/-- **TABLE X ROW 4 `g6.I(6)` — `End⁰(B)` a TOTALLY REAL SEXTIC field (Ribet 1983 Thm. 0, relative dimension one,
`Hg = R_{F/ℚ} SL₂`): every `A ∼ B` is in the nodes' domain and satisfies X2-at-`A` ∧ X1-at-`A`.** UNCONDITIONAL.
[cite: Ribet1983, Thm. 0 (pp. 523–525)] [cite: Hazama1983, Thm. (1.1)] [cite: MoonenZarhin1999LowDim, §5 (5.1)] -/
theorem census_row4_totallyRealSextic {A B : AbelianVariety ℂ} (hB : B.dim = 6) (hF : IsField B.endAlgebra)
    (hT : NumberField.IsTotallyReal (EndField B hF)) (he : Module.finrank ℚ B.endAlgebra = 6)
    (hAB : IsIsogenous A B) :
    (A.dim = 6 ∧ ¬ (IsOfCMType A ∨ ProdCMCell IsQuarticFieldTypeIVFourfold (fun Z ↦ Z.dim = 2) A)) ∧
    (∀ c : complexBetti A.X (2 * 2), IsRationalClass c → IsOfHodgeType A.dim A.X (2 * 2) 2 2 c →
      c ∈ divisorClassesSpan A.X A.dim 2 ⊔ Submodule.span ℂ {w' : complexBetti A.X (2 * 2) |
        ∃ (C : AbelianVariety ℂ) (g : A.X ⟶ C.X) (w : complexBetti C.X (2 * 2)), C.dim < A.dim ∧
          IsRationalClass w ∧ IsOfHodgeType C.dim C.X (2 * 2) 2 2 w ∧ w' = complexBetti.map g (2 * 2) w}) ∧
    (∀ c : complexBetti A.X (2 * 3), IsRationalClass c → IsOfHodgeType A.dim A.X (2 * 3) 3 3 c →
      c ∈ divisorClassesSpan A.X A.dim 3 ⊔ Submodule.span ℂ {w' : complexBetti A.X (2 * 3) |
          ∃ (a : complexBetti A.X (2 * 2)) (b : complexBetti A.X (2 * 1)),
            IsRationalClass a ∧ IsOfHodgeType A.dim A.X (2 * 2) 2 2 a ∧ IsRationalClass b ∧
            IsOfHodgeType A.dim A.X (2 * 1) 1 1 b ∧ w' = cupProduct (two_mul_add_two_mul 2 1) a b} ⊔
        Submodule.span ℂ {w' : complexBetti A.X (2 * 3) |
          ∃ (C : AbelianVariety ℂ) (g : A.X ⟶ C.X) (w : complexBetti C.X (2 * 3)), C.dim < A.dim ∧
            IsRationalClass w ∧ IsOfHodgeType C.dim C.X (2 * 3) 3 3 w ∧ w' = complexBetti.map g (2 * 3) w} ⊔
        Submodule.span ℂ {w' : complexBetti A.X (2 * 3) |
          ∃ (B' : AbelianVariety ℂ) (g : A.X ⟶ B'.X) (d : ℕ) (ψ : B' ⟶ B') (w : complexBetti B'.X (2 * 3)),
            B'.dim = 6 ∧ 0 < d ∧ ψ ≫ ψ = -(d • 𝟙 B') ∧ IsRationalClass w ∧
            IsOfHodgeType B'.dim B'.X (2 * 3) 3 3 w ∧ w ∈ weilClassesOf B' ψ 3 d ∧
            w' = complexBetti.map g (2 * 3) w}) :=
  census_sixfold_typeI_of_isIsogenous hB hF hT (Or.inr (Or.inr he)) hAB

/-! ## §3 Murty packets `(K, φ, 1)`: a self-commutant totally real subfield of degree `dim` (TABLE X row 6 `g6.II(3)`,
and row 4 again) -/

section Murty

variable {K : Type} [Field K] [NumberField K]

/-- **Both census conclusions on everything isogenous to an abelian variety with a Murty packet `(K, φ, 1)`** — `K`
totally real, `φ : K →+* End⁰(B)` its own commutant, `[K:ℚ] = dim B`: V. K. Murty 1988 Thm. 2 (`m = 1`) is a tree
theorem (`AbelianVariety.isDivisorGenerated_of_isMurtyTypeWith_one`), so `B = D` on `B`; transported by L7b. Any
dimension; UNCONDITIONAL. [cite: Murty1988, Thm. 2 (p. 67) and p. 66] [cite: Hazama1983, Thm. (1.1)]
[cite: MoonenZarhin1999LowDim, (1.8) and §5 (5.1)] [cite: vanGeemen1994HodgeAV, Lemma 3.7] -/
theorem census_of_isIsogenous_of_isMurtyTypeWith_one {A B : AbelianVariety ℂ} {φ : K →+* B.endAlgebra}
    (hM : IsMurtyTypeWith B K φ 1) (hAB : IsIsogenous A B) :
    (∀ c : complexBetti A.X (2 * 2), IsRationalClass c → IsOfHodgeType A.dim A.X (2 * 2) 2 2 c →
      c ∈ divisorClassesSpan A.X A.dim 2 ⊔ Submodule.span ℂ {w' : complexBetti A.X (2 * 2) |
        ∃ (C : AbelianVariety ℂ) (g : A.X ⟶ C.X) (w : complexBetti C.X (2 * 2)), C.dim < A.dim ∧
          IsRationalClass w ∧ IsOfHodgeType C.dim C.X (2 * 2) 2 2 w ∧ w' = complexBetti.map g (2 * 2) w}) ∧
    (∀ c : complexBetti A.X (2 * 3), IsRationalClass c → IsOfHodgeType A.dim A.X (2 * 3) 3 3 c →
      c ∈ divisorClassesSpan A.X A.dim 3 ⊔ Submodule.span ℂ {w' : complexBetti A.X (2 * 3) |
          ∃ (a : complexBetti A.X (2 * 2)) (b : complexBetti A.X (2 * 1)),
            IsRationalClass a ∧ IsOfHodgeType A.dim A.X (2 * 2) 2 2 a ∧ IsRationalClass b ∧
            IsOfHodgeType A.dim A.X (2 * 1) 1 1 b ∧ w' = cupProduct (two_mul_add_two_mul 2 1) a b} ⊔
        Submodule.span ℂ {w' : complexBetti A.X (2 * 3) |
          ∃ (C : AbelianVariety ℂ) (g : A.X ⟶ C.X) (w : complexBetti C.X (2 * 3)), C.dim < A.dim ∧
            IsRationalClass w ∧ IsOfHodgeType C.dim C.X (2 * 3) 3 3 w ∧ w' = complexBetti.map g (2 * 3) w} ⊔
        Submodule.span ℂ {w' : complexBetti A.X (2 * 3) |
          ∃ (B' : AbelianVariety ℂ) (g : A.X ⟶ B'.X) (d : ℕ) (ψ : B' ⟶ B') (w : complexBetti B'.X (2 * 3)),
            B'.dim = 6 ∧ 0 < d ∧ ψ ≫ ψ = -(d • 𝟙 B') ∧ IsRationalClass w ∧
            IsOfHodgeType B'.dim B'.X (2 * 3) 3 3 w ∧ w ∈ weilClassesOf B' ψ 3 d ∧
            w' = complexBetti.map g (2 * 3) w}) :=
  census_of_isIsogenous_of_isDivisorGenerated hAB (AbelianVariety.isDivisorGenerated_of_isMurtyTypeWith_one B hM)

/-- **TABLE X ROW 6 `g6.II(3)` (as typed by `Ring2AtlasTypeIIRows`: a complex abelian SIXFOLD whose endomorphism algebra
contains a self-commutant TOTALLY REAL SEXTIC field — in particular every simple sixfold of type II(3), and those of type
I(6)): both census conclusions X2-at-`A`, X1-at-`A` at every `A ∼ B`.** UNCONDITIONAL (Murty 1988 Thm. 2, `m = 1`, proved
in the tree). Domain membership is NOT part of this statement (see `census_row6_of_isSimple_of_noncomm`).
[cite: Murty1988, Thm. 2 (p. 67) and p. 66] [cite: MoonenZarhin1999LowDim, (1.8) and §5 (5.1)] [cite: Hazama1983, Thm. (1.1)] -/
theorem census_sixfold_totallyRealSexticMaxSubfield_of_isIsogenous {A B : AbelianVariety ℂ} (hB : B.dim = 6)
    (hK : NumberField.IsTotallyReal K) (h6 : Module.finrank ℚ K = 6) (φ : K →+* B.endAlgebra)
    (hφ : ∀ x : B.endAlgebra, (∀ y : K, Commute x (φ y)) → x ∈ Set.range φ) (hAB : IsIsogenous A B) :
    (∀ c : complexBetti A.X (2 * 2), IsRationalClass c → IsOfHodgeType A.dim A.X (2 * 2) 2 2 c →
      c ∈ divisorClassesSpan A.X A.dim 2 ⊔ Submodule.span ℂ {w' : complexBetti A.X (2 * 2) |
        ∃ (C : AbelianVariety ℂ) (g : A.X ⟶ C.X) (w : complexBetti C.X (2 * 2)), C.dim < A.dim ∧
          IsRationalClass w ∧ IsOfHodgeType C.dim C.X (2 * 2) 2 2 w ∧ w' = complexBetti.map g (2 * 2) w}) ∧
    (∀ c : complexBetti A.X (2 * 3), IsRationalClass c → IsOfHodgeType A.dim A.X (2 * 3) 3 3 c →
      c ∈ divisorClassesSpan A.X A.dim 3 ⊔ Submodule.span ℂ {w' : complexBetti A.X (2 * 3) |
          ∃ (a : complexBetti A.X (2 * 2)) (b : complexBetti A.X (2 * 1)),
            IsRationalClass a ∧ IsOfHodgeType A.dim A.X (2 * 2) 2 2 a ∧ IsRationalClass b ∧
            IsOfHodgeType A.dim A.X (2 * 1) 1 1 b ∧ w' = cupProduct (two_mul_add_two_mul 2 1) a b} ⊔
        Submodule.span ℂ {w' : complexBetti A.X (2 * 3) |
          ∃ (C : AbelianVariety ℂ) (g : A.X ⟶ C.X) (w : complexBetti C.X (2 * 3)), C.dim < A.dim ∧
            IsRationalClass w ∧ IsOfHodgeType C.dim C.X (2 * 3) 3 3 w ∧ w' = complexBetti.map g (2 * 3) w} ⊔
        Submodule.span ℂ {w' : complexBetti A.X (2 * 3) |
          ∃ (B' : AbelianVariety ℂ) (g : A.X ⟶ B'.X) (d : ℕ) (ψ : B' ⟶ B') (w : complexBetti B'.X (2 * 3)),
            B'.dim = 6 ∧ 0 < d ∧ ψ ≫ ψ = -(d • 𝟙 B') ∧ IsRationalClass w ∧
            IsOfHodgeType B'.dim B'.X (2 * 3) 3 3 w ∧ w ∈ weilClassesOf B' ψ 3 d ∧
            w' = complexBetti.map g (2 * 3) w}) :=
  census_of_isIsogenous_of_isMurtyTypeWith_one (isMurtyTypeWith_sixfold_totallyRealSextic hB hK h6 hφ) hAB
========================
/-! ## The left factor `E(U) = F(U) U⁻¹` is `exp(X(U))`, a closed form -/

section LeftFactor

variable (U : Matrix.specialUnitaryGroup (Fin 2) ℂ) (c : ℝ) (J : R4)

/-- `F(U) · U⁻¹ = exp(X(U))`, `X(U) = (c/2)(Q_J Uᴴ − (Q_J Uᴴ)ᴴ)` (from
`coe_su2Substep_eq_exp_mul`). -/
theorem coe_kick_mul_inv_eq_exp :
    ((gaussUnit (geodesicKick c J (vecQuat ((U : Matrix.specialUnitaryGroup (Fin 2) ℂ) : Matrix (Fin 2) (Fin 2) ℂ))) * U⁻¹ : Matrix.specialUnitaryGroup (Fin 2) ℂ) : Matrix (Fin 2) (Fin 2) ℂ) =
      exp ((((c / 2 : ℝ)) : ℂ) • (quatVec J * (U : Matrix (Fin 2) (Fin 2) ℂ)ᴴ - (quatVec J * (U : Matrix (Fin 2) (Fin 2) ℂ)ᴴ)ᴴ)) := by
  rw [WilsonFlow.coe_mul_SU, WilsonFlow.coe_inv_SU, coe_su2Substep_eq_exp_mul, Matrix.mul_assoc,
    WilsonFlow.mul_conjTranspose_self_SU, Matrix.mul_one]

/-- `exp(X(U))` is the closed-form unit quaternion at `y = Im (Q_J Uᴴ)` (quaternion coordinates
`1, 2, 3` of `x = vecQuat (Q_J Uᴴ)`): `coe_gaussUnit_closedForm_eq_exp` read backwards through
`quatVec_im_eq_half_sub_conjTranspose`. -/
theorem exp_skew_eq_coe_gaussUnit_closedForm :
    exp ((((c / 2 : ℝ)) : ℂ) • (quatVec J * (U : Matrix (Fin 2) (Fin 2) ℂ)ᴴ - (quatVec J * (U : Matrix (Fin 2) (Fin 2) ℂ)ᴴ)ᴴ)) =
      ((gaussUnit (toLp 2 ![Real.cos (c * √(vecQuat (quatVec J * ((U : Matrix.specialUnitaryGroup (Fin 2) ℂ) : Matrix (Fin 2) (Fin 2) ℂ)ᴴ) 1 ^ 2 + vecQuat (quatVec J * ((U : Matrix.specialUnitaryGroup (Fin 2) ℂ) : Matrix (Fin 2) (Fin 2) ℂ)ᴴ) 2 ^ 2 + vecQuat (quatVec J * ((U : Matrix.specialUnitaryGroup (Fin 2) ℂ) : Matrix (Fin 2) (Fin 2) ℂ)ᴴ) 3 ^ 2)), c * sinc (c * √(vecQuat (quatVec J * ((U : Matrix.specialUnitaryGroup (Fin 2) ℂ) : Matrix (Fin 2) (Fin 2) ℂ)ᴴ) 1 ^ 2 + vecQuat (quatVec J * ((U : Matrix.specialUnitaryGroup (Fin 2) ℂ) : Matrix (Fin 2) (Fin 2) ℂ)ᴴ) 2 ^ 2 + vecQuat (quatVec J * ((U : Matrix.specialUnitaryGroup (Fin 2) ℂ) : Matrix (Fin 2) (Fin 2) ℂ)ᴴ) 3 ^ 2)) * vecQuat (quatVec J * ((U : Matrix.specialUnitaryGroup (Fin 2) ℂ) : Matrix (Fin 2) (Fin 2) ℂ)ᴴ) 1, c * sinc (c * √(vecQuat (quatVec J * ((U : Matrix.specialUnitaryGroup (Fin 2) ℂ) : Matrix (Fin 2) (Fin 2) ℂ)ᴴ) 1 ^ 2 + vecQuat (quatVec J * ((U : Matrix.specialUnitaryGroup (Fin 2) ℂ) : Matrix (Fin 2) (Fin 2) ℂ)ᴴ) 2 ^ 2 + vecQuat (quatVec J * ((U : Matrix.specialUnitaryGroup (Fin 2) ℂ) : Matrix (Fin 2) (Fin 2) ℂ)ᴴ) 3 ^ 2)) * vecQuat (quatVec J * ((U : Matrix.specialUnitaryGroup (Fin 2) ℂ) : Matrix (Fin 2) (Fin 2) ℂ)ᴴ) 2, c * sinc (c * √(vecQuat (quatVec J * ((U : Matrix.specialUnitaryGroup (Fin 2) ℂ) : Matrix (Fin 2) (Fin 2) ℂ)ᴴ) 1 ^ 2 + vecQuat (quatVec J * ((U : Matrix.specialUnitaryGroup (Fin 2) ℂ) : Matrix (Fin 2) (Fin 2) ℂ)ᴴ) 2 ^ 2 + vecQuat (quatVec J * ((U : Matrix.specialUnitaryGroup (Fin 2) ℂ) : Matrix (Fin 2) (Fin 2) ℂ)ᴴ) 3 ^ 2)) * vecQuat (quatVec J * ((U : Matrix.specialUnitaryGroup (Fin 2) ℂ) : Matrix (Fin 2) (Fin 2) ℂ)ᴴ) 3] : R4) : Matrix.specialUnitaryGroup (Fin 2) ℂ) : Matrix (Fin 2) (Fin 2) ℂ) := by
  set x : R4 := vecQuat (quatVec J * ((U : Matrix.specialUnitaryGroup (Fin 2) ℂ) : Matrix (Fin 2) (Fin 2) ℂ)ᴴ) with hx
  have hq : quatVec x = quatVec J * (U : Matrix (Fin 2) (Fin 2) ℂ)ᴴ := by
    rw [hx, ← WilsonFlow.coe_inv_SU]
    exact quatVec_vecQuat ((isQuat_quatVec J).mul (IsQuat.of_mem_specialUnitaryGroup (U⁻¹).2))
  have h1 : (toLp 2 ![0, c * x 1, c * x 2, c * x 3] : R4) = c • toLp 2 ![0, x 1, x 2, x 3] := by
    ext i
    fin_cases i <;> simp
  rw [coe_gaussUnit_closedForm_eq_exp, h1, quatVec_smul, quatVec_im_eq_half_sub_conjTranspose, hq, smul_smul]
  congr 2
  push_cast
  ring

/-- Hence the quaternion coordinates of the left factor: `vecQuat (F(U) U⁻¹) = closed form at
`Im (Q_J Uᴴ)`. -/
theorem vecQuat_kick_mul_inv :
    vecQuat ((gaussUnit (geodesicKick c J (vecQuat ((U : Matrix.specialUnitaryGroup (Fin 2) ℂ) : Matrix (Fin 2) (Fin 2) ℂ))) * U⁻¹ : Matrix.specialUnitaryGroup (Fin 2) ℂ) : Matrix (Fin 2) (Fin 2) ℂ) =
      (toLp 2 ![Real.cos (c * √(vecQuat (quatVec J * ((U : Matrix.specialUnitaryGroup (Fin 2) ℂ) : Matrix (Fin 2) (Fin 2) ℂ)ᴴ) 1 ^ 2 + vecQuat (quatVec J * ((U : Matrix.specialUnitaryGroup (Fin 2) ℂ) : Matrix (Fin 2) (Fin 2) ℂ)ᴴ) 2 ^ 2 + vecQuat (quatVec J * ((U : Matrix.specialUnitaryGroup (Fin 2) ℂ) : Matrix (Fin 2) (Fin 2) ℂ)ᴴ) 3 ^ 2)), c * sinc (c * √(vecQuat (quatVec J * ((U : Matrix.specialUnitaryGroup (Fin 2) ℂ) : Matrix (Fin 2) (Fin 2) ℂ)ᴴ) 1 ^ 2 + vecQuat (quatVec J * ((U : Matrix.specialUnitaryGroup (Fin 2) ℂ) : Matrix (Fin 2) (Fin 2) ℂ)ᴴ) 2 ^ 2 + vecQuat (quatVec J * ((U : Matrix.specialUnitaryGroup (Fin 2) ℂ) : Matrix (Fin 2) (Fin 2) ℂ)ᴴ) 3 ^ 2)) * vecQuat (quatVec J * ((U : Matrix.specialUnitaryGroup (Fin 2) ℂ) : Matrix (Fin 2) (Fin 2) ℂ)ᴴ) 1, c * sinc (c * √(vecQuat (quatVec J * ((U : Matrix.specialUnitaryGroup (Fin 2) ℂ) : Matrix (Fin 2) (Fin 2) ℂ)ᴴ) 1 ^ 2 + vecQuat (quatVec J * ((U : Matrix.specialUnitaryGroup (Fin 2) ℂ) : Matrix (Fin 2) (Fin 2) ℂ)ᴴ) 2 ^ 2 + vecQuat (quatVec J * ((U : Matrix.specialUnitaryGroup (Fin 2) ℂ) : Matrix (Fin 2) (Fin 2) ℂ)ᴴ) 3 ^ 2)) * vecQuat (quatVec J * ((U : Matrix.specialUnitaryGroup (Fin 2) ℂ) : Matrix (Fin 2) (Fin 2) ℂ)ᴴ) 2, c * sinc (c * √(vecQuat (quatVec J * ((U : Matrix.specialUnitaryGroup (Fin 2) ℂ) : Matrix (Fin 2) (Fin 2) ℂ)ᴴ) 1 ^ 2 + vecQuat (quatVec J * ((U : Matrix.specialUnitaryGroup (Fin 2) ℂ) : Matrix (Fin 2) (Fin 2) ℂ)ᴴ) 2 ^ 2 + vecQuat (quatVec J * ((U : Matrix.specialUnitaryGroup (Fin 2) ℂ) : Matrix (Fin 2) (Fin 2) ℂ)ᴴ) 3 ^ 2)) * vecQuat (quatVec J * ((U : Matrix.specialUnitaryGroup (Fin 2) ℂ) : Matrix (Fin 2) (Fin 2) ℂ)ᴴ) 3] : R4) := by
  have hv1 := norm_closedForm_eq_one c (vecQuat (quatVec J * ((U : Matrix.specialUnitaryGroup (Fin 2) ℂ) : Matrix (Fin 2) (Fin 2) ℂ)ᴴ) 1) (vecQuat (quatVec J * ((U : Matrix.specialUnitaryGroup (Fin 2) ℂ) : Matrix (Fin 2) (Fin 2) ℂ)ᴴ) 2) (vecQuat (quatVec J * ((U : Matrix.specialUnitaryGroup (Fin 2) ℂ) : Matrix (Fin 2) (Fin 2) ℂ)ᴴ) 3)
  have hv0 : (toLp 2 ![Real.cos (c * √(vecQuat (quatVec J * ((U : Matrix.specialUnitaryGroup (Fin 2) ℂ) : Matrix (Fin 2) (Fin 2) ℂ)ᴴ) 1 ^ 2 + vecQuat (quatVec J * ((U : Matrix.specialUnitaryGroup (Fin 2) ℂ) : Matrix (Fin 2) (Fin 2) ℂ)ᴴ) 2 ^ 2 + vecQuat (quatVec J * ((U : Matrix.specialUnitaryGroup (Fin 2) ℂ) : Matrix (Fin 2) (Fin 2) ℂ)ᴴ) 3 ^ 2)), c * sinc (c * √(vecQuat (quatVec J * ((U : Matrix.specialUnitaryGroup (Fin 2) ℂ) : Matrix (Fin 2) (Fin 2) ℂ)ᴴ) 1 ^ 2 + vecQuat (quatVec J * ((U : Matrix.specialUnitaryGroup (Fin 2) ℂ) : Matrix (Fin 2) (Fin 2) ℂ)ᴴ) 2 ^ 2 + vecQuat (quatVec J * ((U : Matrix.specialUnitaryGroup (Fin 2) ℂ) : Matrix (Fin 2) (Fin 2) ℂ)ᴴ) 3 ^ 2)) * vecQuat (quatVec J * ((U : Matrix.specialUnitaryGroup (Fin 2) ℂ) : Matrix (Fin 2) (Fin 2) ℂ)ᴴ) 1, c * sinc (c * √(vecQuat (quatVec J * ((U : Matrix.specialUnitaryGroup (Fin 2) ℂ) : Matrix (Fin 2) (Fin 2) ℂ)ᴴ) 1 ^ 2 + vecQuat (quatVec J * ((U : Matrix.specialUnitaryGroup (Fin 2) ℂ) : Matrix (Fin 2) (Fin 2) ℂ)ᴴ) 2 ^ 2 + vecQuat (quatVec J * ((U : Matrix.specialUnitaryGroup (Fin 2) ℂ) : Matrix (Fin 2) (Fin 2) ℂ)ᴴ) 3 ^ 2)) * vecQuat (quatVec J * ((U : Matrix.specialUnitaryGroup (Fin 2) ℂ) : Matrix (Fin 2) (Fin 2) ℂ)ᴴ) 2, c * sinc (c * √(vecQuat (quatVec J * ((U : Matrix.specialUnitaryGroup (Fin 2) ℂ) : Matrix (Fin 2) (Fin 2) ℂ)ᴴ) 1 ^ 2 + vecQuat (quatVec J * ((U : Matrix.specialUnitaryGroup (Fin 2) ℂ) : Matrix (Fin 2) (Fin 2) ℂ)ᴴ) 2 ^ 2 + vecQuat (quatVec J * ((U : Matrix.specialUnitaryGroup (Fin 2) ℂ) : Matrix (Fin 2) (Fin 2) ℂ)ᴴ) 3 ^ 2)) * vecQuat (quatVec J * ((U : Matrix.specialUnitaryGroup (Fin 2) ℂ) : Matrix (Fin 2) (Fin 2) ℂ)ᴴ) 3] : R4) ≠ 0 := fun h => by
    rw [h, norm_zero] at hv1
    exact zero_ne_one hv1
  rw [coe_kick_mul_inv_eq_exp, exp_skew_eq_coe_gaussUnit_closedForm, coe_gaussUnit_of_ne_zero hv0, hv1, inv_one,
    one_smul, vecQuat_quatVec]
========================
### EXERCISE AIM
In the material above, find each line that contains the word "theorem", and select it.

### SOLUTION TO THE PROBLEM
theorem census_row4_totallyRealSextic {A B : AbelianVariety ℂ} (hB : B.dim = 6) (hF : IsField B.endAlgebra)
theorem (`AbelianVariety.isDivisorGenerated_of_isMurtyTypeWith_one`), so `B = D` on `B`; transported by L7b. Any
theorem census_of_isIsogenous_of_isMurtyTypeWith_one {A B : AbelianVariety ℂ} {φ : K →+* B.endAlgebra}
theorem census_sixfold_totallyRealSexticMaxSubfield_of_isIsogenous {A B : AbelianVariety ℂ} (hB : B.dim = 6)
theorem coe_kick_mul_inv_eq_exp :
theorem exp_skew_eq_coe_gaussUnit_closedForm :
theorem vecQuat_kick_mul_inv :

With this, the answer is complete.